江如雪摸了摸微微隆起的小腹,抬眸时脸上的悲惶色未退,反倒浓郁,“可是阿文,出去后,我怎么见人?”
“你们可以找处无人居住的地方隐居!”冷宫住了几年不逃走,姬玉萝这才明白是江如雪不愿意出去。而允子文怜惜宠爱江如雪,便也只有在冷宫住下。
屋内回荡着轻轻的抽泣声。良久,江如雪勉强点了点头。
允子文安抚江如雪在床沿坐下,甩袖向姬玉萝走来,“你为什么要救那些宫人?”
姬玉萝避开允子文侦讯的目光,转身望向黑茫的园中,“我不知道。”
允子文疑惑地又道:“你又为什么要帮我们?”
“我也不知道。”姬玉萝确实是不知道。而她所做的每一件事根本不需要理由。
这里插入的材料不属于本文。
/-!
# The overlap of two charts of a closed subscheme of `ℙⁿ_k`: sections, chart modules and
Kawasaki's annihilator ideals under the change of chart

Topic: `Literature/AlgebraicGeometry/Resolution` (plumbing of the global step of Kawasaki's
Macaulayfication, Kawasaki 2000, La. 5.3: the annihilator ideals `𝔞(·)` of the affine pieces of a
closed subscheme `X ⊆ ℙⁿ` agree on the overlaps of the standard charts).

For `ι : Z → ℙⁿ_k` affine (a closed immersion where stated), homogeneous `f`, `g` of positive
degrees `d`, `e` and `x = f g`, write `B_f = (k[x]_{(f)})₀`, `C = (k[x]_{(x)})₀ = B_f[1/t]`
(`t = g^d/f^e`, Mathlib `HomogeneousLocalization.Away.isLocalization_mul`), `A_f = Γ(Z, Z_f)`,
`A_x = Γ(Z, Z_x)` (`Z_H = ι⁻¹ D₊(H)`, `ProjFrac.ZH`) and `ρ : A_f → A_x` for the restriction.

* `isLocalization_away_sections_ZH` — **`A_x = A_f[1/s]`** for the section `s = evalAway f t`
  (`Z_x` is the basic open of `s` in the affine `Z_f`, `ProjFrac.ZH_mul_eq_basicOpen_evalAway`,
  and Mathlib `IsAffineOpen.isLocalization_of_eq_basicOpen`);
* `exists_isLocalizedModule_chartQuot` / `exists_isBaseChange_chartQuot` — for ideals
  `I ≤ A_f`, `I' = I A_x ≤ A_x` the map of chart modules `A_f ⧸ I → A_x ⧸ I'` induced by `ρ` is
  `B_f`-linear (for the `B_f`-module structure of `A_x ⧸ I'` through `awayMap : B_f → C`) and
  exhibits `A_x ⧸ I'` as the localization at `t`, i.e. as the BASE CHANGE `C ⊗_{B_f} (A_f ⧸ I)`
  (quotients commute with localization, `LocalizedSurjection.isLocalizedModule_quotientMapₗ`,
  then Mathlib `IsLocalizedModule.restrictScalars_powers`, `isLocalizedModule_iff_isBaseChange`);
* `IdealSheafData.ideal_eq_map_of_eq_basicOpen`, `idealSheafData_ideal_ZH_eq_map` — the chart
  ideals of ONE ideal sheaf satisfy `I' = I A_x`;
* `chartAnn_map_awayMap_eq` — **two-chart compatibility of Kawasaki's annihilator ideals**: if the
  chart ideals `I_j ≤ A_{x_j}`, `I_l ≤ A_{x_l}` extend to the same ideal of `A_{x_j x_l}`, then
  `chartAnn_j(I_j) · C = chartAnn_l(I_l) · C` in the overlap ring `C = (k[x]_{(x_j x_l)})₀`
  (positive window), by `ExtAnnihilatorCharts.extAnn_map_eq_of_isLocalization₂`; the family form
  `chartAnn_map_awayMap_eq_of_forall` and the ideal-sheaf form
  `chartAnn_map_awayMap_eq_of_idealSheafData`;
* `span_evalAway_mk_map_eq`, `chartAnn_map_awayMap_eq_of_forms` — the case of chart ideals
  generated by the dehomogenisations `G_i / x_j^{m_i}` of a family of forms (Kawasaki's `r_1, …,
  r_{i-1}`): on the overlap the generators differ by the units `(x_j/x_l)^{m_i}`
  (`awayMap_mk_eq_pow_mul_awayMap_mk`, `isUnit_awayMap_isLocalizationElem`).

Everything is proved; no named facts; no new definitions (the extra algebra structures are
introduced with `letI` in the statements, as in `KawasakiCharts.isLocalization_away_mul`). As in
`KawasakiCharts.lean`, Mathlib's `MvPolynomial.gradedAlgebra` (a `def`) is a local instance so that
`HomogeneousLocalization.Away (grading k n) _` makes sense; nothing else is made an instance.

## References

* T. Kawasaki, *On Macaulayfication of Noetherian schemes*, Trans. AMS 352 (2000), La. 5.3 and
  the proof of Thm. 5.1 (p. 2538–2539). [Kawasaki2000]
* R. Hartshorne, *Algebraic Geometry* (1977), II Prop. 2.2 (b), II Prop. 2.5 (b), II Prop. 5.1 (c).
  [Hartshorne1977]
-/

noncomputable section
import Summits.ResolutionOfSingularities.ResolutionOfSingularities.Theorems.PurelyInseparableDim4ResConeSatUnique
import HarnessLib
import HarnessLib.Audit.Tags

/-!
# Purely inseparable four-folds — the TAME CONE AT A CONSTANT-`d` STEP, V: (SAT-LOCATED) — the new polar
# kernel cut by the exceptional hyperplane lies INSIDE THE OLD polar kernel; satellite directions are
# elements of the current vertex and, for `e_G ≤ 2`, are PREDICTED by it

[OURS · counted 0 · cell `res-dim4-pi` · desk WORD #66 (2) (K2(p) lower-band lane, owner p-12 g2) · seat
res-dim4-p-5 g2 · K lane crit-4 g2 (K-A4).]  Nothing here proves K2(p), `NoIsolatedTrap p p` or resolution of
singularities in dimension ≥ 4 / characteristic `p`.

Setting (`…ResCone*`, p-12 g2): presented band state `s` (`x^r ∣ F`, `q < ord₀ F = o < 2q`), residual cone
`g = resForm s`, polar kernel `resVertex s` (`e_G(s) = finrank (resVertex s)`), a shade-keeping point step
`s →(j, b) s′` read in the `x_j`-chart (new exceptional hyperplane `H_j = {w_j = 0}` in the tangent space at the
new point), shade-keeping second steps `s′ →(j₁, b₁)`, SATELLITE when `j₁ ≠ j ∧ (b₁)_j = 0`.

The observation: the coordinate shear `shearVec j b` of FILE 3b-i FIXES every vector of `H_j`, so p-12 g2's
injection `resVertex s′ ⊓ H_j ↪ A(shear_j^b g)` (`resVertex_step_inf_hyperplane_le`, p668665) composed with
`mem_additiveSubspace_shear_iff` (p667921) lands in `A(g) = resVertex s` ITSELF:

* `shearVec_eq_self_of_apply_eq_zero`, `mem_additiveSubspace_shear_iff_of_apply_eq_zero` — on `H_j` the
  sheared and the unsheared polar kernels agree;
* **`resVertex_step_inf_hyperplane_le_resVertex`** — `resVertex s′ ⊓ H_j ≤ resVertex s ⊓ H_j`: THE NEW VERTEX
  CUT BY `T(E_new)` SITS INSIDE THE OLD VERTEX (same affine coordinates);
* **`direction_mem_resVertex_of_satellite`** (SAT-LOCATED) — the direction of a shade-keeping satellite second
  step lies in `resVertex s ⊓ H_j`, the CURRENT polar kernel — no rank hypothesis;
* **`finrank_resVertex_inf_hyperplane_add_one`** — `finrank (resVertex s ⊓ H_j) + 1 = e_G(s)` (the step's own
  direction `e_j + b ∈ resVertex s` leaves `H_j`), and the equality case of (VT)(iii):
  **`resVertex_step_inf_hyperplane_eq_of_finrank_eq`** — on a constant-`e_G` step
  `resVertex s′ ⊓ H_j = resVertex s ⊓ H_j`, with transversality **`not_resVertex_step_le_hyperplane_of_finrank_eq`**
  (`e_G ≥ 1` constant ⇒ the new vertex leaves `H_j`);
* **`satellite_direction_eq_smul_of_mem_resVertex`** (SAT-PREDICTED, `e_G(s) ≤ 2`) — for ANY non-zero
  `u ∈ resVertex s` with `u_j = 0`, a shade-keeping satellite second step `(j₁, b₁)` has `u j₁ ≠ 0` and
  `direction j₁ b₁ = (u j₁)⁻¹ • u`: on an `e_G ≡ 2` stretch the satellite point two stages ahead is COMPUTED from
  the present plane `resVertex s` and the chart `j` (it is `ℙ(resVertex s ∩ H_j)`).

[cite: CossartJannsenSaito2020, Thm. 3.10(4), Thm. 3.14, Thm. 9.3]
bears_on: LADDER-RESOLUTION:D157-DOOR2 (res-dim4-pi · K2(p) = `RidgeBudget.NoAboveFloorTrap p p`, lower band).
Supports stmt-ResolutionOfSingularities-16155 (helper).
-/

set_option linter.dupNamespace false -- mandated namespace of this single-conjunct summit

noncomputable section

namespace Summit.ResolutionOfSingularities.ResolutionOfSingularities.Theorems.PIDim4

namespace ResCone

open MvPolynomial Finset
open Literature.AlgebraicGeometry.Resolution
open Literature.AlgebraicGeometry.Resolution.CentreBlowup
open Literature.AlgebraicGeometry.Resolution.Hauser2010
open Literature.AlgebraicGeometry.Resolution.HauserPerlega2019
open PointBlowup (polarMap additiveSubspace direction)

variable {K : Type} [Field K]

/-! ## 1. The coordinate shear fixes the exceptional hyperplane -/

/-- The vector shear `w ↦ (w_i + t_i w_j)_i` fixes every vector with `w_j = 0`. [folklore] -/
theorem shearVec_eq_self_of_apply_eq_zero (j : Fin 4) (t : Fin 4 → K) {w : Fin 4 → K} (hw : w j = 0) :
    shearVec j t w = w := by
  funext i
  rw [shearVec_apply]
  by_cases hij : i = j
  · rw [if_pos hij, hij]
  · rw [if_neg hij, hw, mul_zero, add_zero]

/-- On the hyperplane `{w_j = 0}` the polar kernels of a form and of its `x_j`-shear coincide. [folklore] -/
theorem mem_additiveSubspace_shear_iff_of_apply_eq_zero (j : Fin 4) {t : Fin 4 → K} (ht : t j = 0)
    (Φ : MvPolynomial (Fin 4) K) {w : Fin 4 → K} (hw : w j = 0) :
    w ∈ additiveSubspace (shear j t Φ) ↔ w ∈ additiveSubspace Φ := by
  rw [mem_additiveSubspace_shear_iff j ht Φ w, shearVec_eq_self_of_apply_eq_zero j t hw]

/-! ## 2. The new vertex cut by `T(E_new)` lies in the old vertex -/

section Step

variable [DecidableEq K]

/-- **`resVertex s′ ⊓ H_j ≤ resVertex s ⊓ H_j`** at a shade-keeping band step `s →(j, b) s′`: the polar kernel of
the new residual cone, cut by the tangent hyperplane of the new exceptional divisor, lies inside the polar kernel
of the old residual cone (FILE 3b-ii's `resVertex_step_inf_hyperplane_le` lands in `A(shear_j^b g)`, which agrees
with `A(g)` on `H_j`). [OURS] [cite: CossartJannsenSaito2020, Thm. 3.10(4), Thm. 9.3] -/
theorem resVertex_step_inf_hyperplane_le_resVertex {q : ℕ} (j : Fin 4) {b : Fin 4 → K} (hbj : b j = 0)
    {s : State K} {o : ℕ} (ho : ordZero s.F = o) (hr : ∀ d ∈ s.F.support, s.r ≤ d) (hqo : q < o)
    (ho2 : o < 2 * q) (heq : (CentreBlowup.step q Finset.univ j b s).shade = s.shade) :
    resVertex (CentreBlowup.step q Finset.univ j b s) ⊓ hyperplane j ≤ resVertex s ⊓ hyperplane j := by
  intro w hw
  have hwj : w j = 0 := mem_hyperplane.mp (Submodule.mem_inf.mp hw).2
  have h := resVertex_step_inf_hyperplane_le j hbj ho hr hqo ho2 heq hw
  rw [mem_additiveSubspace_shear_iff_of_apply_eq_zero j hbj (resForm s) hwj] at h
  exact Submodule.mem_inf.mpr ⟨h, mem_hyperplane.mpr hwj⟩

/-- **(SAT-LOCATED) — the direction of a shade-keeping SATELLITE second step lies in the CURRENT polar kernel.**
For `s →(j₀, b₀) s′ →(j₁, b₁)` with both steps shade-keeping in the band and `j₁ ≠ j₀`, `(b₁)_{j₀} = 0`:
`direction j₁ b₁ ∈ resVertex s ⊓ H_{j₀}` (no hypothesis on `e_G`). [OURS] [cite: CossartJannsenSaito2020, Thm. 3.14] -/
theorem direction_mem_resVertex_of_satellite {q : ℕ} {j₀ j₁ : Fin 4} {b₀ b₁ : Fin 4 → K} (hb₀ : b₀ j₀ = 0)
    (hb₁ : b₁ j₁ = 0) {s : State K} {o₀ o₁ : ℕ} (ho₀ : ordZero s.F = o₀)
    (hr₀ : ∀ d ∈ s.F.support, s.r ≤ d) (hqo₀ : q < o₀) (ho₀2 : o₀ < 2 * q)
    (heq₀ : (CentreBlowup.step q Finset.univ j₀ b₀ s).shade = s.shade)
    (ho₁ : ordZero (CentreBlowup.step q Finset.univ j₀ b₀ s).F = o₁)
    (hr₁ : ∀ d ∈ (CentreBlowup.step q Finset.univ j₀ b₀ s).F.support,
      (CentreBlowup.step q Finset.univ j₀ b₀ s).r ≤ d)
    (hqo₁ : q < o₁) (ho₁2 : o₁ < 2 * q)
    (heq₁ : (CentreBlowup.step q Finset.univ j₁ b₁ (CentreBlowup.step q Finset.univ j₀ b₀ s)).shade =
      (CentreBlowup.step q Finset.univ j₀ b₀ s).shade)
    (hsat : j₁ ≠ j₀ ∧ b₁ j₀ = 0) : direction j₁ b₁ ∈ resVertex s ⊓ hyperplane j₀ :=
  resVertex_step_inf_hyperplane_le_resVertex j₀ hb₀ ho₀ hr₀ hqo₀ ho₀2 heq₀
    (direction_mem_resVertex_inf_hyperplane_of_satellite hb₁ ho₁ hr₁ hqo₁ ho₁2 heq₁ hsat)

/-! ## 3. Ranks: the step direction leaves `H_j`; the equality case of (VT)(iii) -/

/-- **`finrank (resVertex s ⊓ H_j) + 1 = e_G(s)`** at a shade-keeping band step in the `x_j`-chart: the step's own
direction `e_j + b` lies in `resVertex s` ((VT)(i)) and has `j`-coordinate `1`. [OURS]
[cite: CossartJannsenSaito2020, Thm. 3.14] -/
theorem finrank_resVertex_inf_hyperplane_add_one {q : ℕ} (j : Fin 4) {b : Fin 4 → K} (hbj : b j = 0)
    {s : State K} {o : ℕ} (ho : ordZero s.F = o) (hr : ∀ d ∈ s.F.support, s.r ≤ d) (hqo : q < o)
    (ho2 : o < 2 * q) (heq : (CentreBlowup.step q Finset.univ j b s).shade = s.shade) :
    Module.finrank K ↥(resVertex s ⊓ hyperplane j) + 1 = Module.finrank K (resVertex s) :=
  finrank_inf_hyperplane_add_one (resVertex s) j (direction_mem_resVertex_of_shade_eq j hbj ho hr hqo ho2 heq)
    (by rw [direction_apply_self]; exact one_ne_zero)

/-- **Equality case of (VT)(iii)**: if the polar-kernel dimension is KEPT at a shade-keeping band step
(`e_G(s′) = e_G(s)`), then `resVertex s′ ⊓ H_j = resVertex s ⊓ H_j`. [OURS]
[cite: CossartJannsenSaito2020, Thm. 3.10(4), Thm. 9.3] -/
theorem resVertex_step_inf_hyperplane_eq_of_finrank_eq {q : ℕ} (j : Fin 4) {b : Fin 4 → K} (hbj : b j = 0)
    {s : State K} {o : ℕ} (ho : ordZero s.F = o) (hr : ∀ d ∈ s.F.support, s.r ≤ d) (hqo : q < o)
    (ho2 : o < 2 * q) (heq : (CentreBlowup.step q Finset.univ j b s).shade = s.shade)
    (he : Module.finrank K (resVertex (CentreBlowup.step q Finset.univ j b s)) =
      Module.finrank K (resVertex s)) :
    resVertex (CentreBlowup.step q Finset.univ j b s) ⊓ hyperplane j = resVertex s ⊓ hyperplane j := by
  refine Submodule.eq_of_le_of_finrank_le
    (resVertex_step_inf_hyperplane_le_resVertex j hbj ho hr hqo ho2 heq) ?_
  have h1 := finrank_resVertex_inf_hyperplane_add_one j hbj ho hr hqo ho2 heq
  have h2 := finrank_le_finrank_inf_hyperplane_add_one
    (resVertex (CentreBlowup.step q Finset.univ j b s)) j
  omega

/-- **On a constant-`e_G` step the finer count**: `finrank (resVertex s′ ⊓ H_j) + 1 = e_G(s′)`. [OURS]
[cite: CossartJannsenSaito2020, Thm. 3.10(4)] -/
theorem finrank_resVertex_step_inf_hyperplane_add_one_of_finrank_eq {q : ℕ} (j : Fin 4) {b : Fin 4 → K}
    (hbj : b j = 0) {s : State K} {o : ℕ} (ho : ordZero s.F = o) (hr : ∀ d ∈ s.F.support, s.r ≤ d)
    (hqo : q < o) (ho2 : o < 2 * q) (heq : (CentreBlowup.step q Finset.univ j b s).shade = s.shade)
    (he : Module.finrank K (resVertex (CentreBlowup.step q Finset.univ j b s)) =
      Module.finrank K (resVertex s)) :
    Module.finrank K ↥(resVertex (CentreBlowup.step q Finset.univ j b s) ⊓ hyperplane j) + 1 =
      Module.finrank K (resVertex (CentreBlowup.step q Finset.univ j b s)) := by
  rw [resVertex_step_inf_hyperplane_eq_of_finrank_eq j hbj ho hr hqo ho2 heq he, he]
  exact finrank_resVertex_inf_hyperplane_add_one j hbj ho hr hqo ho2 heq

/-- **Transversality on a constant-`e_G` step**: if `e_G(s′) = e_G(s)` (so `e_G ≥ 1`, the step direction being a
non-zero element of `resVertex s`), the new polar kernel is NOT contained in the exceptional hyperplane `H_j` —
some near direction at the next stage leaves `E_new`. [OURS] [cite: CossartJannsenSaito2020, Thm. 3.10(4)] -/
theorem not_resVertex_step_le_hyperplane_of_finrank_eq {q : ℕ} (j : Fin 4) {b : Fin 4 → K} (hbj : b j = 0)
    {s : State K} {o : ℕ} (ho : ordZero s.F = o) (hr : ∀ d ∈ s.F.support, s.r ≤ d) (hqo : q < o)
    (ho2 : o < 2 * q) (heq : (CentreBlowup.step q Finset.univ j b s).shade = s.shade)
    (he : Module.finrank K (resVertex (CentreBlowup.step q Finset.univ j b s)) =
      Module.finrank K (resVertex s)) :
    ¬ resVertex (CentreBlowup.step q Finset.univ j b s) ≤ hyperplane j := by
  intro hle
  have h := finrank_resVertex_step_inf_hyperplane_add_one_of_finrank_eq j hbj ho hr hqo ho2 heq he
  rw [inf_eq_left.mpr hle] at h
  omega

/-! ## 4. (SAT-PREDICTED): with `e_G(s) ≤ 2` the satellite direction is read off the current vertex -/

/-- **(SAT-PREDICTED)**: if `e_G(s) ≤ 2`, `s →(j₀, b₀) s′ →(j₁, b₁)` are shade-keeping band steps and the second
is a satellite of the first, then for ANY non-zero `u ∈ resVertex s` with `u_{j₀} = 0` one has `u j₁ ≠ 0` and
`direction j₁ b₁ = (u j₁)⁻¹ • u` — the satellite point is DETERMINED by the current polar kernel and the chart
(`resVertex s ⊓ H_{j₀}` is a line, by `finrank_resVertex_inf_hyperplane_add_one`). [OURS]
[cite: CossartJannsenSaito2020, Thm. 3.14] -/
theorem satellite_direction_eq_smul_of_mem_resVertex {q : ℕ} {j₀ j₁ : Fin 4} {b₀ b₁ : Fin 4 → K}
    (hb₀ : b₀ j₀ = 0) (hb₁ : b₁ j₁ = 0) {s : State K} {o₀ o₁ : ℕ} (ho₀ : ordZero s.F = o₀)
    (hr₀ : ∀ d ∈ s.F.support, s.r ≤ d) (hqo₀ : q < o₀) (ho₀2 : o₀ < 2 * q)
    (heq₀ : (CentreBlowup.step q Finset.univ j₀ b₀ s).shade = s.shade)
    (ho₁ : ordZero (CentreBlowup.step q Finset.univ j₀ b₀ s).F = o₁)
    (hr₁ : ∀ d ∈ (CentreBlowup.step q Finset.univ j₀ b₀ s).F.support,
      (CentreBlowup.step q Finset.univ j₀ b₀ s).r ≤ d)
    (hqo₁ : q < o₁) (ho₁2 : o₁ < 2 * q)
    (heq₁ : (CentreBlowup.step q Finset.univ j₁ b₁ (CentreBlowup.step q Finset.univ j₀ b₀ s)).shade =
      (CentreBlowup.step q Finset.univ j₀ b₀ s).shade)
    (hsat : j₁ ≠ j₀ ∧ b₁ j₀ = 0) (he : Module.finrank K (resVertex s) ≤ 2)
    {u : Fin 4 → K} (hu : u ∈ resVertex s) (huj : u j₀ = 0) (hu0 : u ≠ 0) :
    u j₁ ≠ 0 ∧ direction j₁ b₁ = (u j₁)⁻¹ • u := by
  have hW1 : Module.finrank K ↥(resVertex s ⊓ hyperplane j₀) ≤ 1 := by
    have h := finrank_resVertex_inf_hyperplane_add_one j₀ hb₀ ho₀ hr₀ hqo₀ ho₀2 heq₀
    omega
  have hum : u ∈ resVertex s ⊓ hyperplane j₀ := Submodule.mem_inf.mpr ⟨hu, mem_hyperplane.mpr huj⟩
  have hdm := direction_mem_resVertex_of_satellite hb₀ hb₁ ho₀ hr₀ hqo₀ ho₀2 heq₀ ho₁ hr₁ hqo₁ ho₁2 heq₁ hsat
  have hnz : (⟨u, hum⟩ : ↥(resVertex s ⊓ hyperplane j₀)) ≠ 0 := fun h => hu0 (congrArg Subtype.val h)
  have hW : Module.finrank K ↥(resVertex s ⊓ hyperplane j₀) = 1 := by
    by_contra hne
    have h0 : resVertex s ⊓ hyperplane j₀ = ⊥ := Submodule.finrank_eq_zero.mp (by omega)
    have hum' := hum
    rw [h0, Submodule.mem_bot] at hum'
    exact hu0 hum'
  obtain ⟨c, hc⟩ := (finrank_eq_one_iff_of_nonzero' _ hnz).mp hW ⟨direction j₁ b₁, hdm⟩
  have hc' : c • u = direction j₁ b₁ := congrArg Subtype.val hc
  have h1 : c * u j₁ = 1 := by
    have h := congr_fun hc' j₁
    rwa [Pi.smul_apply, smul_eq_mul, direction_apply_self] at h
  have hu1 : u j₁ ≠ 0 := fun h => by rw [h, mul_zero] at h1; exact zero_ne_one h1
  refine ⟨hu1, ?_⟩
  rw [← hc', ← eq_inv_of_mul_eq_one_left h1]

end Step

end ResCone

end Summit.ResolutionOfSingularities.ResolutionOfSingularities.Theorems.PIDim4

end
就像当初无条件答应月夜入宫一样。
“任性!少年轻狂!”允子文突然讥嘲一笑。
“就当是任性吧!”这个理由挺合心,姬玉萝懒懒扯动嘴角。随后怕允子文为难,道:“陵园一般都在荒芜之地。以你的武功以及才智,想来救出他们应该不难。”
“你说得不错!”允子文自豪地道:“我懂医,懂医自然就懂用毒。一曲‘清平调’是醉人,可还没到听得神智不清的地步。”
“若是那样就是慑心曲了!”姬玉萝浅浅一笑,极美!接着玉手成掌竖起向允子文。
允子文会意过来,举掌向姬玉萝掌击去。
‘啪’一声轻微响,交易成功。姬玉萝道:“不管皇宫生什么事。我生什么事,这是你对我的承诺。一生必做的承诺,一定要遵守。”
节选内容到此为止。